Mesut Bakkal

Personal information
- Date of birth: 19 March 1964 (age 62)
- Place of birth: Kırıkkale, Turkey
- Position: Midfielder

Youth career
- 0000–1981: Kırıkkalespor

Senior career*
- Years: Team / Apps / (Gls)
- 1981–1983: Kırıkkalespor
- 1983–1993: Denizlispor / 117 / (6)
- 1990–1991: → Afyonspor (loan) / 1 / (0)
- 1993–1994: İzmirspor / 5 / (0)

International career
- 1982: Turkey U18 / 3 / (0)
- 1985: Turkey U21 / 2 / (0)

Managerial career
- 1996–1998: Denizlispor (youth)
- 1998–2000: Denizlispor (coach)
- 2000–2002: Ankaragücü (coach)
- 2005–2007: Gençlerbirliği
- 2007–2008: Gaziantepspor
- 2008–2009: Gençlerbirliği
- 2009: Denizlispor
- 2009–2010: Manisaspor
- 2010: Sivasspor
- 2011: Ankaragücü
- 2012: Samsunspor
- 2012–2013: Karabükspor
- 2013–2014: Konyaspor
- 2015: Gençlerbirliği
- 2015: Mersin İdmanyurdu
- 2016: Sivasspor
- 2016–2017: Sivasspor
- 2017: Kayserispor
- 2017: Gençlerbirliği
- 2018–2019: Alanyaspor
- 2019: Bursaspor
- 2020–2021: Erzurumspor
- 2022: Denizlispor
- 2022–2023: Bandırmaspor
- 2023–2024: Amedspor
- 2024–2025: Sakaryaspor
- 2025: Ankaragücü
- 2025: Şanlıurfaspor
- 2026: Amedspor

= Mesut Bakkal =

Turkish football player and manager (born 1964)

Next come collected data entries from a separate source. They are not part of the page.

import Summits.Ventures.Crystal3D.Theorems.StickyWulffConstantStackingLiminfTwelveVectors
import Summits.Ventures.Crystal3D.StickySpheres.ContactGraph
import HarnessLib

/-!
# Twelve bond slots per ball: coordination + vacant neighbour positions = 12 (helper toward
# `StackingLiminf`, stmt-Ventures-19145; front end S1 of stub (B) `MollifiedUpper` of LayerChain v4)

Cell `crystal3d-full`, venture `Summits/Ventures/Crystal3D`.  For an injective configuration `x` inside
the Barlow stacking of a Hägg word `σ`, ball `i` (in layer `k`, i.e. height `k·√(2/3)`) has the twelve
neighbour POSITIONS `x i ± aVec m`, `x i + b_{σ k, m}`, `x i − b_{σ (k−1), m}` (`…TwelveVectors.lean`):
exactly `coordination x i` of them are occupied and the rest are VACANT, so

`∑_i #(vacant positions of ball i) + 2 · numContacts x = 12 · N`  (`sum_vacant_add_two_mul_numContacts`).

This is the physical-position form of the bond-slot identity of `…StackingLiminfBondSlots.lean` (p504513)
and the counting half of BLUEPRINT-v4B (S1): summed over the bond classes, the unmatched centres in the sharp
triangle inequality `rung_sum_translate_sub_l1` (p504959) number exactly `2D = 12N − 2·numContacts`.
WHAT THIS IS NOT: the `L¹` estimate itself; pure bookkeeping.
-/

noncomputable section

namespace Summit.Ventures.Crystal3D.Theorems

open Set
open Literature.MathematicalPhysics.StatisticalMechanics
open Summit.Ventures.Crystal3D.LayerChain (aVec bPlus bMinus)

open scoped Classical in
/-- **Twelve slots per ball.**  For ball `i` of an injective configuration in `barlowStacking 1 √(2/3) σ`
lying at height `k·√(2/3)`: its coordination number plus the number of VACANT positions among its twelve
neighbour vectors equals `12`. -/
theorem coordination_add_vacant_eq_twelve {σ : ℤ → ℤ} (hσ : IsHaggSeq σ) {N : ℕ}
    (x : Fin N → EuclideanSpace ℝ (Fin 3)) (hx : Function.Injective x)
    (hmem : ∀ i, x i ∈ barlowStacking 1 (Real.sqrt (2 / 3)) σ) (i : Fin N) (k : ℤ)
    (hk : x i 2 = k * Real.sqrt (2 / 3)) :
    Summit.Ventures.Crystal3D.coordination x i +
      ((((Finset.univ.image fun m : Fin 3 => x i + WithLp.toLp 2 (aVec m)) ∪
          (Finset.univ.image fun m : Fin 3 => x i - WithLp.toLp 2 (aVec m)) ∪
          (Finset.univ.image fun m : Fin 3 =>
            x i + WithLp.toLp 2 (if σ k = 1 then bPlus m else bMinus m)) ∪
          (Finset.univ.image fun m : Fin 3 =>
            x i - WithLp.toLp 2 (if σ (k - 1) = 1 then bPlus m else bMinus m)))).filter
        fun w => w ∉ Set.range x).card = 12 := by
  -- coordinates of ball `i`
  obtain ⟨k', a, b, hxi⟩ := hmem i
  have hH : Real.sqrt (2 / 3) ≠ 0 := (Real.sqrt_pos.2 (by norm_num)).ne'
  have hk' : k' = k := by
    have h2 := hk
    rw [hxi, barlowPos_apply_two] at h2
    exact_mod_cast mul_right_cancel₀ hH h2
  subst hk'
  set S : Finset (EuclideanSpace ℝ (Fin 3)) :=
    ((Finset.univ.image fun m : Fin 3 => x i + WithLp.toLp 2 (aVec m)) ∪
          (Finset.univ.image fun m : Fin 3 => x i - WithLp.toLp 2 (aVec m)) ∪
          (Finset.univ.image fun m : Fin 3 =>
            x i + WithLp.toLp 2 (if σ k' = 1 then bPlus m else bMinus m)) ∪
          (Finset.univ.image fun m : Fin 3 =>
            x i - WithLp.toLp 2 (if σ (k' - 1) = 1 then bPlus m else bMinus m))) with hSdef
  -- the shell of `x i` is exactly `S`
  have hS : ∀ w, w ∈ S ↔
      (w ∈ barlowStacking 1 (Real.sqrt (2 / 3)) σ ∧ dist (x i) w = 1) := by
    intro w
    rw [hxi, mem_touching_iff_twelve_vectors hσ k' a b w, ← hxi]
    simp only [hSdef, Finset.mem_union, Finset.mem_image, Finset.mem_univ, true_and, eq_comm,
      or_assoc]
  have hSset : {w | w ∈ barlowStacking 1 (Real.sqrt (2 / 3)) σ ∧
      dist (barlowPos 1 (Real.sqrt (2 / 3)) σ k' a b) w = 1} = ↑S := by
    ext w; rw [Finset.mem_coe, hS w, hxi]; rfl
  have hcard : S.card = 12 := by
    have := ncard_touching_barlowPos hσ one_pos sqrt_two_thirds_sq k' a b
    rwa [hSset, Set.ncard_coe_finset] at this
  -- occupied positions ↔ contact neighbours
  have hocc : Summit.Ventures.Crystal3D.coordination x i = (S.filter fun w => w ∈ Set.range x).card := by
    unfold Summit.Ventures.Crystal3D.coordination Summit.Ventures.Crystal3D.contactNeighbors
    refine Finset.card_bij (fun j _ => x j) (fun j hj => ?_) (fun j₁ _ j₂ _ h => hx h) (fun w hw => ?_)
    · rw [Finset.mem_filter] at hj
      rw [Finset.mem_filter, hS]
      exact ⟨⟨hmem j, hj.2.2⟩, Set.mem_range_self j⟩
    · rw [Finset.mem_filter, hS] at hw
      obtain ⟨⟨_, hd⟩, j, rfl⟩ := hw
      refine ⟨j, ?_, rfl⟩
      rw [Finset.mem_filter]
      refine ⟨Finset.mem_univ _, ?_, hd⟩
      rintro rfl
      rw [dist_self] at hd
      exact zero_ne_one hd
  rw [hocc, Finset.card_filter_add_card_filter_not, hcard]

open scoped Classical in
/-- **Bond slots, physical form**: summed over the balls, the vacant neighbour positions plus twice the
number of contacts make `12 N` (every ball has twelve slots).  `kf i` is the layer index of ball `i`
(its height is `kf i · √(2/3)`). -/
theorem sum_vacant_add_two_mul_numContacts {σ : ℤ → ℤ} (hσ : IsHaggSeq σ) {N : ℕ}
    (x : Fin N → EuclideanSpace ℝ (Fin 3)) (hx : Function.Injective x)
    (hmem : ∀ i, x i ∈ barlowStacking 1 (Real.sqrt (2 / 3)) σ) (kf : Fin N → ℤ)
    (hkf : ∀ i, x i 2 = kf i * Real.sqrt (2 / 3)) :
    (∑ i, ((((Finset.univ.image fun m : Fin 3 => x i + WithLp.toLp 2 (aVec m)) ∪
          (Finset.univ.image fun m : Fin 3 => x i - WithLp.toLp 2 (aVec m)) ∪
          (Finset.univ.image fun m : Fin 3 =>
            x i + WithLp.toLp 2 (if σ (kf i) = 1 then bPlus m else bMinus m)) ∪
          (Finset.univ.image fun m : Fin 3 =>
            x i - WithLp.toLp 2 (if σ ((kf i) - 1) = 1 then bPlus m else bMinus m)))).filter
        fun w => w ∉ Set.range x).card) +
      2 * Summit.Ventures.Crystal3D.numContacts x = 12 * N := by
  rw [← Summit.Ventures.Crystal3D.sum_coordination_eq, ← Finset.sum_add_distrib]
  have h12 : ∀ i ∈ (Finset.univ : Finset (Fin N)),
      ((((Finset.univ.image fun m : Fin 3 => x i + WithLp.toLp 2 (aVec m)) ∪
          (Finset.univ.image fun m : Fin 3 => x i - WithLp.toLp 2 (aVec m)) ∪
          (Finset.univ.image fun m : Fin 3 =>
            x i + WithLp.toLp 2 (if σ (kf i) = 1 then bPlus m else bMinus m)) ∪
          (Finset.univ.image fun m : Fin 3 =>
            x i - WithLp.toLp 2 (if σ ((kf i) - 1) = 1 then bPlus m else bMinus m)))).filter
        fun w => w ∉ Set.range x).card + Summit.Ventures.Crystal3D.coordination x i = 12 := by
    intro i _
    rw [add_comm]
    exact coordination_add_vacant_eq_twelve hσ x hx hmem i (kf i) (hkf i)
  rw [Finset.sum_congr rfl h12, Finset.sum_const, Finset.card_univ, Fintype.card_fin, smul_eq_mul,
    mul_comm]

end Summit.Ventures.Crystal3D.Theorems

end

Mesut Bakkal (born 19 March 1964) is a Turkish professional football manager and former player who most recently managed Amedspor.

A midfielder, he played for Denizlispor, and later was manager of Ankaragücü, Denizlispor, Gaziantepspor, Gençlerbirliği S.K., Karabükspor, Manisaspor, and Samsunspor.

==Career==
Born in Kırıkkale to Circassian parents from Bilecik, Northwest Turkey, Bakkal began playing football for local side Kırıkkalespor. He would later play for Denizlispor, Afyonspor, and İzmirspor before retiring from active play in 1994.

After his playing career ended, Bakkal became a football manager. He resigned as Gençlerbirliği's manager for the second time in his career, on 3 November 2008.

In 2009 he received a UEFA Pro License.